If you would prefer to speak to someone confidentially, Georgetown has a number of fully confidential professional resources that can provide support and assistance. These resources include:
- Health Education Services for Sexual Assault Response and Prevention: confidential email sarp@georgetown.edu
- Counseling and Psychiatric Services (CAPS): 202.687.6985 or after hours, call (833) 960-3006 to reach Fonemed, a telehealth service; individuals may ask for the on-call CAPS clinician
Title IX Sexual Misconduct Statement Please know that as faculty members, we are committed to supporting survivors of sexual misconduct, including relationship violence and sexual assault. However, university policy also requires us to report any disclosures about sexual misconduct to the Title IX Coordinator, whose role is to coordinate the University’s response to sexual misconduct.

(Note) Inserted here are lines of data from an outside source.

import Literature.AlgebraicGeometry.Resolution.ValuedFunctionFieldsLemmas
import Mathlib.FieldTheory.SeparableClosure
import Mathlib.FieldTheory.IsAlgClosed.Basic
import Mathlib.FieldTheory.Perfect
import HarnessLib

/-!
# The separable closure of a valued field: divisible value group, algebraically closed residue field (Knaf–Kuhlmann 2009, Lemma 2.1)

Topic: `Literature/AlgebraicGeometry/Resolution`. A PROVED leaf in the decomposition of the
named fact `KnafKuhlmann2009_Thm11` (Knaf–Kuhlmann 2009, Thm. 1.1;
`FiniteExtensionUniformization.lean`): the case `n = 1` of its proof (§4.1, p. 20: "Since by
assumption `vE/vK` is torsion and `EP|KP` is algebraic Lemma 2.1 implies that the extension
`(E^{sep}|K^{sep}, 𝓟)` and hence also its subextension `(E.K^{sep}|K^{sep}, 𝓟)` are
immediate") uses Lemma 2.1 ("Let `K` be an arbitrary field and `P` a non-trivial place on
`K^{sep}`. Then `v(K^{sep})` is the divisible hull `vK ⊗_ℤ ℚ` of `vK`, and `K^{sep}P` is the
algebraic closure of `KP`", for a proof of which the paper refers to [K4], Lemma 2.16). This
file proves what is used of it, for the relative separable closure `K^sep` of a subfield `K`
of an algebraically closed valued field `(Ω, V)` (Mathlib's `separableClosure K Ω`).

* `mem_separableClosure_of_derivative_ne_zero`, `mem_separableClosure_of_separable` — PROVED:
  simple roots of polynomials over `K^sep` lie in `K^sep`.
* `exists_artinSchreier_root`, `exists_mem_separableClosure_valuation_pow_eq` — PROVED,
  **Lemma 2.1, value group**: `v(K^sep)` is divisible (`n`-th roots for `n` prime to the
  characteristic; Artin–Schreier roots of `X^p - X - c`, `v(c) > 1`, for the `p`-part).
* `exists_residue_pow_expChar_eq`, `perfectField_resField_separableClosure`,
  `exists_residue_eq_of_simple_root`, `exists_residue_eq_of_isAlgebraic` — PROVED,
  **Lemma 2.1, residue field** (for `v` non-trivial on `K`, which the statement needs):
  `K^sep P` is perfect (roots of `X^p - πX - a`) and relatively separably closed (lifting
  simple roots of reductions of monic polynomials over `O_{K^sep}` through the algebraically
  closed `Ω`), hence every residue algebraic over `KP` is a residue of `O_{K^sep}`.
* `exists_pow_valuation_eq_of_eval_eq_zero`, `isAlgebraic_residue_of_eval_eq_zero` —
  PROVED (folklore): values of algebraic elements are torsion over the base value group (in
  an algebraic relation the maximal value is attained twice); residues of algebraic elements
  are algebraic over the residue field of the base.
* `exists_mem_separableClosure_valuation_eq`, `exists_mem_separableClosure_valuation_sub_lt`
  — PROVED, the use in §4.1: if `vE/vK` is torsion and `EP|KP` is algebraic
  (`IsValueTorsionOver`, `IsResiduallyAlgebraicOver`), then `(E.K^sep | K^sep)` is immediate:
  every value of `E.K^sep` is a value of `K^sep` and every element of `O_{E.K^sep}` is
  congruent to an element of `O_{K^sep}`.

## Source

* H. Knaf, F.-V. Kuhlmann, *Every place admits local uniformization in a finite extension of
  the function field*, Adv. Math. 221 (2009) 428–453 = arXiv:math/0702856v1: Lemma 2.1
  (p. 7) and §4.1, proof of Thm. 1.1, case `n = 1` (p. 20). Pages refer to the arXiv PDF.

## Rendering notes

Ambient form as in `ValuedFunctionFields.lean`; `K^sep ↦ (separableClosure K Ω).toSubfield`;
"`P` non-trivial" ↦ an element `π ∈ K` with `π ≠ 0`, `v(π) < 1` (only the residue-field half
needs it); values multiplicative (`V.valuation`).
-/

noncomputable section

Georgetown has a number of fully confidential professional resources who can provide support and assistance to survivors of sexual assault and other forms of sexual misconduct. These resources include:
- Getting Help
- Jen Schweer, MA, LPC
Associate Director of Health Education Services for Sexual Assault Response and Prevention (202) 687-032
jls242@georgetown.edu - Erica Shirley, Trauma Specialist
Counseling and Psychiatric Services (CAPS)
(202) 687-6985
els54@georgetown.edu
Threat Assessment
Georgetown University established its Threat Assessment program as part of an extensive emergency planning initiative. The program at Georgetown has been developed and implemented to meet current best practices and national standards for hazard planning in higher education institutions and workplace violence prevention.
Special Accommodations
If you believe that you have a disability that will affect your performance in this class, don’t hesitate to get in touch with the Academic Resource Center for further information. The center is located in the Leavey Center, Suite 335. The Academic Resource Center is the campus office responsible for reviewing documentation provided by students with disabilities and determining reasonable accommodations according to the Americans with Disabilities Act (ADA) and University policies.